Genealogical Rorschach Tests

We’ve all heard of the famous Rorschach test, where the subject is shown an inkblot, essentially a random splatter of ink, and asked to tell what it looks like to him.   Different people will see different things, and (so the theory goes) reveal insights about their personality.

Genealogical research is nothing like this.  We work in a disciplined fashion, with evidence and facts and degrees of certainty.

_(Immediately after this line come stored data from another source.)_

import Summits.ValiantsHypothesis.ValiantsHypothesis.Theorems.LacunarySymmetroidMatrixDescartesDoorA26WallBubblingOrderThreeNoBalanceSix
import Summits.ValiantsHypothesis.ValiantsHypothesis.Theorems.LacunarySymmetroidMatrixDescartesDoorA26WallBubblingHermite

/-!
# `DoorA26` / line `wall_bubbling` — ORDER 3 WITH AT MOST SIX TOUCHES LIFTS (no slot maps, no non-degeneracy: Hermite rulings)

HONEST FRAMING.  Object-search cell `pub-symmetroid`, crux `Theses.LacunarySymmetroid.DoorA26` (stmt-ValiantsHypothesis-19979; OPEN, typed,
never asserted).  W2 seat val-sym-door-p1 g20, file #93; def-free helper for obligation (R) of `Cruxes/DoorA26/Lines/wall_bubbling.lean`.
Imports #91 `…OrderThreeNoBalanceSix` (rulings, pencil calculus) and #67 `…Hermite` (`exists_expSum_hermite`: Hermite interpolation by six-term sums).

THE THEOREM (`mem_twentyLocus_of_orderThree_le_six_touches`).  Injective exponents, symmetric letters, `F = det P`; separated points `z_j` of exact
orders `m_j ∈ {1,2,3}`, `Σ m_j ≥ 20`; ONE triple zero `t⋆`, rank one (`tr P(t⋆) ≠ 0`); the touches are rank one (`tr P(z_j) ≠ 0`), at most SIX, each
either non-parallel (`pol(P(z_j), p⋆) ≠ 0`) or parallel (`P(z_j) = c_j p⋆`) to `p⋆`, the parallel ones inside a finset `Par` of at most FOUR touches.  Then `δ ∈ TwentyLocus` — with NO
condition on the slope `P′(t⋆)` (the degenerate case `P′(t⋆) ∥ p⋆` of #92 / g19 §7c is absorbed).  Proof against #81 (b): (1) `Q = φ·p⋆` with
`φ(z_j) = [j = j₀]` on the touches kills the non-parallel multipliers (#91); (2) `Q = φ·1` with the HERMITE data `φ = 0` on the parallel touches,
`φ(t⋆) = 0`, `φ′(t⋆) = 1` (≤ 6 conditions, #67) has the slope row `tr p⋆ ≠ 0` as its only non-zero row ⇒ `λ⋆ = 0`; (3) `Q = φ·1` with `φ(t⋆) = 0`,
`φ(z_j) = [j = j₀]` on the parallel touches kills the parallel multipliers.  g19's budget (memo g19 §7c (ii⋆), #76) gives ≤ 3 parallel touches in any
genuine profile, so the hypothesis «≤ 4» is free there.  Left at order 3 after this file: `|J| = 7` (the core, memo g20 §3) and `|J| = 8`.

WHAT IS HERE.  ★★★ `mem_twentyLocus_of_orderThree_le_six_touches`.  Nothing here bears on `DoorA26`, `DoorA34`, (W)/(M)/(R), `MatrixDescartes` (18050)
or `VP ≠ VNP`; registers unchanged.

[this work] the theorem.
-/

set_option linter.dupNamespace false

namespace Summit.ValiantsHypothesis.ValiantsHypothesis.Theorems.LacunarySymmetroidMatrixDescartes.WallBubbling

open Finset Filter Topology
open Bubbling (TwentyLocus expSum hasDerivAt_expSum)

We don’t weave stories about inkblots.


Well, we don’t aim to do this, but we need to take precautions to ensure we don’t inadvertently let someone else take a genealogical Rorschach test for us.   A lesson here, from some recent client work, shared with his permission.

The client was seeking to learn the Scottish origins of his great grandfather who lived in Quincy, Massachusetts and died in Boston in 1934.  The client provided a death certificate, a Massachusetts form R-305, obtained by the town clerk in Quincy, the relevant portion shown here:


A nice, legible, typed form.  Father’s name is “Nilla.”  No ambiguity or interpretation here.  It is all crystal clear, yes?

But hold on.  He died in Boston (as was stated elsewhere on the certificate).  If you died in another town in Massachusetts the clerk of that town would send copy of the death certificate to the clerk of your town of residence.  So we’re not really looking at the original record here, but a copy made back in 1934 by the Boston clerk and sent the Quincy clerk.  That, plus the lack of a birth city for the father and the very unusual given name “Nilla” all point to the need to get a copy of the Boston record as well.

When the Boston death certificate arrived, it was also a nice, clean, legible, certified copy, with the following information:


So now the father’s name is “Milton.”   Not a typical Scottish name, but at least now have the original death certificate.  End of story.

But hold on.  Surely this is not the original record either.  It is clearly a computer printout on nice, official paper with an embossed seal.  But it is still a derivative of the original record.

So I make one more try, to get the most-original version of the death certificate available,  an image of the record in the original record books, which yielded this:


Now we see the Rorschach test.   Nilla?  Milton?   I can see why one could imagine they see either.  My guess it is neither.  What do you see?

The point here is you, as a researcher, can read and interpret handwriting, but even more importantly, you can express degrees of certainty.  You can say it is, “likely Milton” or “possibly William.”  You are not put in the position of an clerk’s assistant filling out a form, where the design of the form demands a single answer and leaves no room for nuance.

And this the importance of tracking down the most-original version of a record whenever possible.  A conscientious genealogist would not treat a record like a Rorschach Test, but if he does not work from the most-original version of a record, he risks unwittingly basing his conclusions on someone else’s Rorschach Test, which converted ambiguity into a false certainty, and leads to conclusions that could be wrong, but also likely have an inflated degree of certainty.

So how did this end?  Fortunately, I was able to track down naturalization papers for my client’s great grandfather and that showed where in Scotland (Jedburgh) he was from.  Ultimately the death certificate played only a supporting role in putting together the evidence connecting the records together.   Further work remains to connect the family in America with the specific family in Scotland.